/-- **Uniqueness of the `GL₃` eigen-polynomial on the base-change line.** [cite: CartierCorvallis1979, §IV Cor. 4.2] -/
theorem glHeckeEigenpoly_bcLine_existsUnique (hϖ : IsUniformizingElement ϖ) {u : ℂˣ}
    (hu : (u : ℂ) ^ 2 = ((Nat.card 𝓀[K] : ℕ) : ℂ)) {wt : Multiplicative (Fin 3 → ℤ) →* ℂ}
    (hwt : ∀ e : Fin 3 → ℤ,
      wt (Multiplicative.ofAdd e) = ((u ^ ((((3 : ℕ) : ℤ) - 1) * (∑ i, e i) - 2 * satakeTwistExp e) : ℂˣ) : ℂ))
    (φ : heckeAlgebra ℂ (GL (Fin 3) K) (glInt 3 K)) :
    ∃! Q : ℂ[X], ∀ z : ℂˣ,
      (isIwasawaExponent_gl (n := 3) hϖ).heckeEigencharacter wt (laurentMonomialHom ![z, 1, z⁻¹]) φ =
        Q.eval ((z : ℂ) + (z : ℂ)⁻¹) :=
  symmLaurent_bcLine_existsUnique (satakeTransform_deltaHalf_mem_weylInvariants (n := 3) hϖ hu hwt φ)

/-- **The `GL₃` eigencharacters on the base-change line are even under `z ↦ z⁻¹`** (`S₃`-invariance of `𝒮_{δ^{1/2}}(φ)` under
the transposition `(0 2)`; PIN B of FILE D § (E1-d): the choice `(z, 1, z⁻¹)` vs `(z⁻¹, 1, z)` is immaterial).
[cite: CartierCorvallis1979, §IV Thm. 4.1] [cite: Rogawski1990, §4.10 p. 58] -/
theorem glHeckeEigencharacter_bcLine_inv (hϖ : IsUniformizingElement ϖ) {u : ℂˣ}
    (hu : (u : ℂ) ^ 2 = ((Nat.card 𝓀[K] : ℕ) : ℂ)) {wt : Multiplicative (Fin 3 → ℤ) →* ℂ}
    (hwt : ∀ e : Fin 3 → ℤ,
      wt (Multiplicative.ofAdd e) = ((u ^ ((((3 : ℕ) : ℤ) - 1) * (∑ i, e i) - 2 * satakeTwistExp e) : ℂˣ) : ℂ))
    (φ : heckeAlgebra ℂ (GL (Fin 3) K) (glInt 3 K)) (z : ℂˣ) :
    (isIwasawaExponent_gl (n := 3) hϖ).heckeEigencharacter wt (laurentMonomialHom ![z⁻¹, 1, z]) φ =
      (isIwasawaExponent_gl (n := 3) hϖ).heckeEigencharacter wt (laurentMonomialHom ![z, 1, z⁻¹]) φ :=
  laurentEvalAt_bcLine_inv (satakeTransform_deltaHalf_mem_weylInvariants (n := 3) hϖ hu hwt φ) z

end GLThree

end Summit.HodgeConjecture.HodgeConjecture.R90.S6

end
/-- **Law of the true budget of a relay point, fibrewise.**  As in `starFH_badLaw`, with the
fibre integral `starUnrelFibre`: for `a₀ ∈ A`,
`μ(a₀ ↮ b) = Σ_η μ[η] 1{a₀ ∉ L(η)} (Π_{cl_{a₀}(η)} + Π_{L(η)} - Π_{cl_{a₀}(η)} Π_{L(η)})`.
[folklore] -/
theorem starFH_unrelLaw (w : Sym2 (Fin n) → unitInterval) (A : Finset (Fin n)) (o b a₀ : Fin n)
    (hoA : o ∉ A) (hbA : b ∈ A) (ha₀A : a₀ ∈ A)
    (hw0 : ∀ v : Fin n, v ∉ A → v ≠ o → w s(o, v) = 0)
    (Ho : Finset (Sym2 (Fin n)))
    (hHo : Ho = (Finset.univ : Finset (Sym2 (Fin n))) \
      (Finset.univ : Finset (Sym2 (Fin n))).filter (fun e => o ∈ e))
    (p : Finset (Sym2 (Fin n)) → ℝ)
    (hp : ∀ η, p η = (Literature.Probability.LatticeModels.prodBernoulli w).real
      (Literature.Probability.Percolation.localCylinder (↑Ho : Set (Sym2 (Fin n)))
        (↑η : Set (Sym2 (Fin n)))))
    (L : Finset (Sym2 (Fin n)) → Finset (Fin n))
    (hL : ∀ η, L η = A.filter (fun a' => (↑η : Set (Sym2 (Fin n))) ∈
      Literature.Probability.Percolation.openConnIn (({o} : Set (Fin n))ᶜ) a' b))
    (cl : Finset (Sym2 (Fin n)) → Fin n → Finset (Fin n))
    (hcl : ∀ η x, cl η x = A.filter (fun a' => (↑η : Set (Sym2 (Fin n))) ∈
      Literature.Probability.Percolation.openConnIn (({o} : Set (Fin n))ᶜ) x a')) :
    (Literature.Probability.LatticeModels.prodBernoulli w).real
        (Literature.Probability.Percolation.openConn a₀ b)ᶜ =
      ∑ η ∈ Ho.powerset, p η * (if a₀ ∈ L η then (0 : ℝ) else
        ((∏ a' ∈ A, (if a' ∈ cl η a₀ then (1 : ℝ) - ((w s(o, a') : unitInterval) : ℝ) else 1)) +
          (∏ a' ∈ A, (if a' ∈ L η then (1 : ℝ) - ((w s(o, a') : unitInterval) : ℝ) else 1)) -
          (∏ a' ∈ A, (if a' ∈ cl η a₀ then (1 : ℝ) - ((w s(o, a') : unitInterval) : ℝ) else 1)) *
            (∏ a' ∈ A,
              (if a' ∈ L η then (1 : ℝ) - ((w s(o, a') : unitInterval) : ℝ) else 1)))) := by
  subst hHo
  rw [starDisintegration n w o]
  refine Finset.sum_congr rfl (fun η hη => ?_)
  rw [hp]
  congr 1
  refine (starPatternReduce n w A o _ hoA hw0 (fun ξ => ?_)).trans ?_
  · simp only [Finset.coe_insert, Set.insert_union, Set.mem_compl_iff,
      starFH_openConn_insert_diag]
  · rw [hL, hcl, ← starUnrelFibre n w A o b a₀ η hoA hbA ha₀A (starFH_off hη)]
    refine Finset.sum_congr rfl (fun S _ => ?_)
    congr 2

________________

Every entry must appear in the answer exactly as written.

/-- **Uniqueness of the `GL₃` eigen-polynomial on the base-change line.** [cite: CartierCorvallis1979, §IV Cor. 4.2] -/
theorem glHeckeEigenpoly_bcLine_existsUnique (hϖ : IsUniformizingElement ϖ) {u : ℂˣ}
    (hu : (u : ℂ) ^ 2 = ((Nat.card 𝓀[K] : ℕ) : ℂ)) {wt : Multiplicative (Fin 3 → ℤ) →* ℂ}
    (hwt : ∀ e : Fin 3 → ℤ,
      wt (Multiplicative.ofAdd e) = ((u ^ ((((3 : ℕ) : ℤ) - 1) * (∑ i, e i) - 2 * satakeTwistExp e) : ℂˣ) : ℂ))
    (φ : heckeAlgebra ℂ (GL (Fin 3) K) (glInt 3 K)) :
    ∃! Q : ℂ[X], ∀ z : ℂˣ,
      (isIwasawaExponent_gl (n := 3) hϖ).heckeEigencharacter wt (laurentMonomialHom ![z, 1, z⁻¹]) φ =
        Q.eval ((z : ℂ) + (z : ℂ)⁻¹) :=
  symmLaurent_bcLine_existsUnique (satakeTransform_deltaHalf_mem_weylInvariants (n := 3) hϖ hu hwt φ)

/-- **The `GL₃` eigencharacters on the base-change line are even under `z ↦ z⁻¹`** (`S₃`-invariance of `𝒮_{δ^{1/2}}(φ)` under
the transposition `(0 2)`; PIN B of FILE D § (E1-d): the choice `(z, 1, z⁻¹)` vs `(z⁻¹, 1, z)` is immaterial).
[cite: CartierCorvallis1979, §IV Thm. 4.1] [cite: Rogawski1990, §4.10 p. 58] -/
theorem glHeckeEigencharacter_bcLine_inv (hϖ : IsUniformizingElement ϖ) {u : ℂˣ}
    (hu : (u : ℂ) ^ 2 = ((Nat.card 𝓀[K] : ℕ) : ℂ)) {wt : Multiplicative (Fin 3 → ℤ) →* ℂ}
    (hwt : ∀ e : Fin 3 → ℤ,
      wt (Multiplicative.ofAdd e) = ((u ^ ((((3 : ℕ) : ℤ) - 1) * (∑ i, e i) - 2 * satakeTwistExp e) : ℂˣ) : ℂ))
    (φ : heckeAlgebra ℂ (GL (Fin 3) K) (glInt 3 K)) (z : ℂˣ) :
    (isIwasawaExponent_gl (n := 3) hϖ).heckeEigencharacter wt (laurentMonomialHom ![z⁻¹, 1, z]) φ =
      (isIwasawaExponent_gl (n := 3) hϖ).heckeEigencharacter wt (laurentMonomialHom ![z, 1, z⁻¹]) φ :=
  laurentEvalAt_bcLine_inv (satakeTransform_deltaHalf_mem_weylInvariants (n := 3) hϖ hu hwt φ) z

end GLThree

end Summit.HodgeConjecture.HodgeConjecture.R90.S6

end
/-- **Law of the true budget of a relay point, fibrewise.**  As in `starFH_badLaw`, with the
fibre integral `starUnrelFibre`: for `a₀ ∈ A`,
`μ(a₀ ↮ b) = Σ_η μ[η] 1{a₀ ∉ L(η)} (Π_{cl_{a₀}(η)} + Π_{L(η)} - Π_{cl_{a₀}(η)} Π_{L(η)})`.
[folklore] -/
theorem starFH_unrelLaw (w : Sym2 (Fin n) → unitInterval) (A : Finset (Fin n)) (o b a₀ : Fin n)
    (hoA : o ∉ A) (hbA : b ∈ A) (ha₀A : a₀ ∈ A)
    (hw0 : ∀ v : Fin n, v ∉ A → v ≠ o → w s(o, v) = 0)
    (Ho : Finset (Sym2 (Fin n)))
    (hHo : Ho = (Finset.univ : Finset (Sym2 (Fin n))) \
      (Finset.univ : Finset (Sym2 (Fin n))).filter (fun e => o ∈ e))
    (p : Finset (Sym2 (Fin n)) → ℝ)
    (hp : ∀ η, p η = (Literature.Probability.LatticeModels.prodBernoulli w).real
      (Literature.Probability.Percolation.localCylinder (↑Ho : Set (Sym2 (Fin n)))
        (↑η : Set (Sym2 (Fin n)))))
    (L : Finset (Sym2 (Fin n)) → Finset (Fin n))
    (hL : ∀ η, L η = A.filter (fun a' => (↑η : Set (Sym2 (Fin n))) ∈
      Literature.Probability.Percolation.openConnIn (({o} : Set (Fin n))ᶜ) a' b))
    (cl : Finset (Sym2 (Fin n)) → Fin n → Finset (Fin n))
    (hcl : ∀ η x, cl η x = A.filter (fun a' => (↑η : Set (Sym2 (Fin n))) ∈
      Literature.Probability.Percolation.openConnIn (({o} : Set (Fin n))ᶜ) x a')) :
    (Literature.Probability.LatticeModels.prodBernoulli w).real
        (Literature.Probability.Percolation.openConn a₀ b)ᶜ =
      ∑ η ∈ Ho.powerset, p η * (if a₀ ∈ L η then (0 : ℝ) else
        ((∏ a' ∈ A, (if a' ∈ cl η a₀ then (1 : ℝ) - ((w s(o, a') : unitInterval) : ℝ) else 1)) +
          (∏ a' ∈ A, (if a' ∈ L η then (1 : ℝ) - ((w s(o, a') : unitInterval) : ℝ) else 1)) -
          (∏ a' ∈ A, (if a' ∈ cl η a₀ then (1 : ℝ) - ((w s(o, a') : unitInterval) : ℝ) else 1)) *
            (∏ a' ∈ A,
              (if a' ∈ L η then (1 : ℝ) - ((w s(o, a') : unitInterval) : ℝ) else 1)))) := by
  subst hHo
  rw [starDisintegration n w o]
  refine Finset.sum_congr rfl (fun η hη => ?_)
  rw [hp]
  congr 1
  refine (starPatternReduce n w A o _ hoA hw0 (fun ξ => ?_)).trans ?_
  · simp only [Finset.coe_insert, Set.insert_union, Set.mem_compl_iff,
      starFH_openConn_insert_diag]
  · rw [hL, hcl, ← starUnrelFibre n w A o b a₀ η hoA hbA ha₀A (starFH_off hη)]
    refine Finset.sum_congr rfl (fun S _ => ?_)
    congr 2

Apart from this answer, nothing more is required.